EXERCISE: Every line in the records below that holds the word "import" is to be copied.

AVAILABLE RECORDS:
import Summits.AtomisticToContinuum.Crystallization.Theorems.ExcessDecayLiouvilleCaccioppoliLocal
import Summits.AtomisticToContinuum.Crystallization.Theorems.ExcessDecayLiouvilleGradientEstimate
import Summits.AtomisticToContinuum.Crystallization.Theorems.ExcessDecayLiouvilleVerticalDifferences

/-!
# Route `ExcessDecayLiouville`: the LOCALISED interior gradient estimate

Step (c2) of the energy route for item `ExcessDecay` (stmt-AtomisticToContinuum-9334; item evidence
`ExcessDecay-proof-architecture-v2/v3.md`), in the form that can be ITERATED on difference quotients: the `ℓ²` mass on
the right-hand side is localised to a neighbourhood of the ball carrying the cutoff (via `abs_cutoffForm_le_local`).
For a finitely supported `h` with `‖h‖ ≤ B`, a cutoff `η` with values in `[0,1]`, finitely supported inside the site set,
vanishing at the sites outside `B_R(c)` and of slope `1/ρ` between sites (`ρ ≥ 1`), the coercivity constant `κ ≥ 0`:

* `caccioppoli_l2_local` :
  `κ·nnForm(η•h) ≤ Σ'_p η_p² ⟪(Lh)(p), h p⟫ + (19·C₆/ρ²) Σ'_p ‖h p‖²·𝟙[dist p c ≤ R+ρ] + 38·F₈(ρ)·B²·(2R/(23/25)+1)³`,
  `C₆ = 1024/(23/25)⁶`, `F₈(ρ) = 1024/((23/25)³ρ⁵)`;
* `gradient_estimate_local_of_cutoff` : for `τ ∈ Λ₀`, `‖Aτ‖ ≤ 11/10` and a finite set `F` of sites at which (and at
  whose `Aτ`-translates) `η = 1`, `κ·Σ_{x∈F} ‖h x − h (x + Aτ)‖²` is bounded by the same right-hand side;
* `gradient_estimate_local` : the same with the radial site cutoff of `ExcessDecayLiouvilleCutoff.lean` at radii
  `r₁ < r₁ + ρ` (`R = r₁ + ρ`), for every finite set `F` of sites with `dist x c ≤ r₁ − 11/10`;
* `vertical_gradient_estimate_local_of_cutoff` : the analogue for the vertical period `w₃ = 2√(2/3)e₃` (not a
  nearest-neighbour translation), with an extra factor `4` from `tsum_norm_sub_vertical_sq_le_nnForm`.

All `[folklore]`; helper lemmas, nothing here closes an item.
-/

noncomputable section

namespace Summit.AtomisticToContinuum.Crystallization.Theorems.ExcessDecayLiouville

open scoped BigOperators Topology InnerProductSpace RealInnerProductSpace Classical
open Literature.MathematicalPhysics.StatisticalMechanics
open Summit.AtomisticToContinuum.Crystallization.Theorems.PhononStabilityNegative

section

variable {t : Fin 2 → (EuclideanSpace ℝ (Fin 3))} {A : (EuclideanSpace ℝ (Fin 3)) →L[ℝ] (EuclideanSpace ℝ (Fin 3))}

/-- **Localised inhomogeneous Caccioppoli inequality** (see the module docstring). [folklore] -/
theorem caccioppoli_l2_local (hA : Adm₀ A) (hI : Inner₀ t A) {κ : ℝ}
    (hκ : ∀ v : (EuclideanSpace ℝ (Fin 3)) → (EuclideanSpace ℝ (Fin 3)), (Function.support v).Finite → Function.support v ⊆ Sites₀ t A →
      κ * nnForm t A v ≤ ∑' p : Sites₀ t A, ⟪∑' q : Sites₀ t A,
        (if (p : (EuclideanSpace ℝ (Fin 3))) ≠ q then ((-((‖(p : (EuclideanSpace ℝ (Fin 3))) - q‖ ^ 2)⁻¹) ^ 7 + ((‖(p : (EuclideanSpace ℝ (Fin 3))) - q‖ ^ 2)⁻¹) ^ 4) • (v p - v q) + (2 * ⟪(p : (EuclideanSpace ℝ (Fin 3))) - q, v p - v q⟫ * (7 * ((‖(p : (EuclideanSpace ℝ (Fin 3))) - q‖ ^ 2)⁻¹) ^ 8 - 4 * ((‖(p : (EuclideanSpace ℝ (Fin 3))) - q‖ ^ 2)⁻¹) ^ 5)) • ((p : (EuclideanSpace ℝ (Fin 3))) - q)) else 0), v p⟫)
    {h : (EuclideanSpace ℝ (Fin 3)) → (EuclideanSpace ℝ (Fin 3))} (hh : (Function.support h).Finite) {B : ℝ} (hB : ∀ x, ‖h x‖ ≤ B)
    {η : (EuclideanSpace ℝ (Fin 3)) → ℝ} (hη : (Function.support η).Finite) (hηS : Function.support η ⊆ Sites₀ t A)
    (hη0 : ∀ x, 0 ≤ η x) (hη1 : ∀ x, η x ≤ 1)
    {c : (EuclideanSpace ℝ (Fin 3))} {R ρ : ℝ} (hρ : 1 ≤ ρ) (hR : 0 ≤ R)
    (hηR : ∀ p : Sites₀ t A, R < dist (p : (EuclideanSpace ℝ (Fin 3))) c → η p = 0)
    (hlip : ∀ p q : Sites₀ t A, |η p - η q| ≤ ‖(p : (EuclideanSpace ℝ (Fin 3))) - q‖ / ρ) :
    κ * nnForm t A (fun x => η x • h x) ≤
      (∑' p : Sites₀ t A, (η p) ^ 2 * ⟪∑' q : Sites₀ t A, (if (p : (EuclideanSpace ℝ (Fin 3))) ≠ q then ((-((‖(p : (EuclideanSpace ℝ (Fin 3))) - q‖ ^ 2)⁻¹) ^ 7 + ((‖(p : (EuclideanSpace ℝ (Fin 3))) - q‖ ^ 2)⁻¹) ^ 4) • (h p - h q) + (2 * ⟪(p : (EuclideanSpace ℝ (Fin 3))) - q, h p - h q⟫ * (7 * ((‖(p : (EuclideanSpace ℝ (Fin 3))) - q‖ ^ 2)⁻¹) ^ 8 - 4 * ((‖(p : (EuclideanSpace ℝ (Fin 3))) - q‖ ^ 2)⁻¹) ^ 5)) • ((p : (EuclideanSpace ℝ (Fin 3))) - q)) else 0), h p⟫) +
      (19 * (1024 / ((23 / 25 : ℝ) ^ 3 * (23 / 25 : ℝ) ^ 3)) / ρ ^ 2 * (∑' p : Sites₀ t A, ‖h p‖ ^ 2 * (if dist (p : (EuclideanSpace ℝ (Fin 3))) c ≤ R + ρ then (1 : ℝ) else 0)) + 38 * (1024 / ((23 / 25 : ℝ) ^ 3 * ρ ^ 5)) * B ^ 2 * (2 * R / (23 / 25) + 1) ^ 3) := by
  have h1 := caccioppoli_inhomogeneous hA hI hκ hB hη hηS
  have h2 := abs_cutoffForm_le_local hA hI hh hB hη0 hη1 hρ hR hηR hlip
  linarith [h1, (le_abs_self _).trans h2]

WRITTEN RESPONSE:
import Summits.AtomisticToContinuum.Crystallization.Theorems.ExcessDecayLiouvilleCaccioppoliLocal
import Summits.AtomisticToContinuum.Crystallization.Theorems.ExcessDecayLiouvilleGradientEstimate
import Summits.AtomisticToContinuum.Crystallization.Theorems.ExcessDecayLiouvilleVerticalDifferences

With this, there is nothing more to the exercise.